While only about 30 percent of California’s usable water storage capacity lies at higher elevations, high-elevation hydropower units generate, on average, 74 percent of California’s instate hydroelectricity.
In general, high-elevation plants have small man-made reservoirs and rely mainly on snowpack. Their low built-in storage capacity is a concern with regard to climate warming. Snowmelt is expected to shift to earlier in the year, and the system may not be able to store sufficient water for release in high-demand periods. Previous studies have explored the climate warming effects on California’s high-elevation hydropower system by focusing on the supply side (exploring the effects of hydrological changes on generation and revenues) but they have ignored the warming effects on hydropower demand and pricing.
This study extends the previous work by simultaneous consideration of climate change effects on high-elevation hydropower supply and demand in California.

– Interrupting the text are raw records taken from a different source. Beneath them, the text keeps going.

import Summits.QuantumFields.YangMills.Theorems.BalabanUVNodesN24K1R9ByNameOfOpenStubsGridGChildrenSplitSlot8Thm1AEPosAtGaussPinPrintedZYP
import Summits.QuantumFields.YangMills.Theorems.BalabanUVNodesN24K1R9ByNameSlot8Thm1AEInstPerKappaPrimeGuarded
import Summits.QuantumFields.YangMills.Theorems.BalabanUVNodesN05SubBP2DK2PerKappaSlotExistsOfBindersLettersPerDoorL
import Literature.MathematicalPhysics.QuantumFieldTheory.Balaban1983to89.B9Thm33BindersUniformZdPerNested
import Literature.MathematicalPhysics.QuantumFieldTheory.Balaban1983to89.Node00.Record12NumericsFamilyFiniteDim
/-!
# Crux `H413`, LH4 «(D-RAM) FOUR-FRAME» road, STAGE 1b — brick (T-box | lev) FILE 2b «LEV TILING, apex 0» — ED. 2 (proof-only: lint debt repaid, linter options removed, tolerant `simp` passes pruned; statements unchanged)

Cell `hodgecm-mathlib` (D-0151), crux item H413 = `stmt-HodgeConjecture-24833`, route of record `HCCMUnconditional`.  THEOREMS ONLY (pure `ℕ`∕`ℚ` bookkeeping; no lattices,
no `def`, no instance, no notation, no `sorry`, default heartbeats); lane `--supports stmt-HodgeConjecture-24833 --as helper` (count-neutral).  Twin of ★ `kappa_arith`
(LH4-p14 (g3), `ℓ₁ = ℓ₂ = 0`) and ★ `kappa_arith_trunc` (LH4-p10 (g6), the row `(0, mstarOfRecord d)`), for the tables of ★ p860066∕p860094 `LevLabelledBoxSum(Wide) ℓ₁ ℓ₂`.

THE MATHEMATICS (memo `F0/P3a/F0P3a-p01/g36/tbox/TBOX-LEV-SPEC.v1.F0P3ap01g36.md` 7f362386 §4; closed forms certified by `tbox/evalcheck.py`, 50 148 ∕ 50 148).  After FILE 1
(`kappa_plane_sum_lev`, `kappa_diag_sum_lev`) and ★ `foot_mul_eval` ∕ ★ `window_mul_eval'`, `(x − 1)·Σ_{box}` of the two-token κ-table is a sum of evaluated blocks:
per apex plane the FOOT block `[⌊N∕2⌋ + d ≤ ⌊(n−ℓ₁)∕2⌋]·ω·(x^{⌊(n−ℓ₁)∕2⌋+⌊N∕2⌋+1} − x^{2⌊N∕2⌋+d})`, `N = min(min(n′,n″), n_r − ℓ₁, 2n_r − ℓ₂)`, and the LOCUS window
`εG·[max(1,L) ≤ C]·(x^{A+C+1} − x^{A+max(1,L)})`, `A = 2⌊(n′−ℓ₁)∕2⌋ + s∕2`, `L = d − s∕2 ∣ d`, `C = min(n′−ℓ₁−M, ⌊(2n′−ℓ₂)∕2⌋−M, ⌊(2n′−d+1−ℓ₁)∕2⌋−M)`,
`M = ⌊(n′−ℓ₁)∕2⌋`; plus the H window on an equilateral key.  THE IDENTITY: their total is `SIGN·(x^{k−X} − x^{k−max(X, B+y)})`, `2k + d = Σn + 2`,
`2B = (n_i + 2(d%2) + 2 − 3d)⁺`, `y = 2⌈(ℓ₁ − d%2)∕2⌉`, `X = max(ℓ₁, (⌊(ℓ₂+1)∕2⌋ − ⌊d∕2⌋)⁺ + y∕2)`: the `D₂` level truncates the TOP of ★ `kappa_arith`'s tiling
`[k−B, k−1]`, the `D₁` level truncates the top at `k − ℓ₁` and, per foot-parity step, OPENS TWO LAYERS BELOW the unit's bottom.  Rows of record: lo `(cs, 0)`,
hi `(cs+1, 2)`, clean-lo `(sT, 0)`, clean-hi `(sT+1, 2)`.  MECHANISM of the proof: parities made explicit (`d = 2e+δ`, `n = 2a+δ`, …), slots by `fin_cases`, the
conductor side condition `εG p p = ω` when the apex excess is `≥ 2d`, every leaf an exponent identity closed by `omega` (which digests `min`, `max`, `∕2`).
* `kappa_arith_lev_apex0`, `kappa_arith_lev_apex1`, `kappa_arith_lev_apex2` (strictly isoceles keys), `kappa_arith_lev_equi` (equilateral), and the dispatch
  **`kappa_arith_lev`** — HEAD, hypotheses = ★ p860094 `LevLabelledBoxSumWide`'s arithmetic ones.

HONEST LABEL: arithmetic helper toward `levLabelledBoxSumWide_holds` (FILE 3); pays no tier-0 row; the four (L-lev) law stubs and their `hTrunk` binders stay OPEN; HC_CM is
proved only modulo the 7 printed citations (2 remaining named inputs: hLiu418 = `stmt-HodgeConjecture-24832`, h413 = `stmt-HodgeConjecture-24833`) until rung 0 closes.

## References
* [Kottwitz1986BaseChangeUnits] R. E. Kottwitz, *Base change for unit elements of Hecke algebras*, Compositio Math. 60 (1986), §1 pp. 240–241.
* [Rogawski1990] J. D. Rogawski, *Automorphic Representations of Unitary Groups in Three Variables*, Ann. of Math. Stud. 123 (1990), §4.9 Prop. 4.9.1 (a) p. 55; §4.10 p. 58.
-/

set_option autoImplicit false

Artificial Neural Network models were developed as long-term price estimation tools, to investigate the impact of climate warming on energy prices. California’s Energy-Based Hydropower Optimization Model (EBHOM) was then applied, to estimate the adaptability of California’s high-elevation hydropower system to climate warming, considering the warming effects on hydropower supply and demand.
The model was run for dry and wet warming scenarios, representing a range of hydrological changes under climate change. The model’s results relative to energy generation, energy spills, reservoir energy storage, and average shadow prices of energy generation and storage capacity expansion are examined and discussed. The modeling results are compared with previous studies to emphasize the need to consider climate change effects on hydroelectricity demand and pricing when exploring the effects of climate change on California’s hydropower system.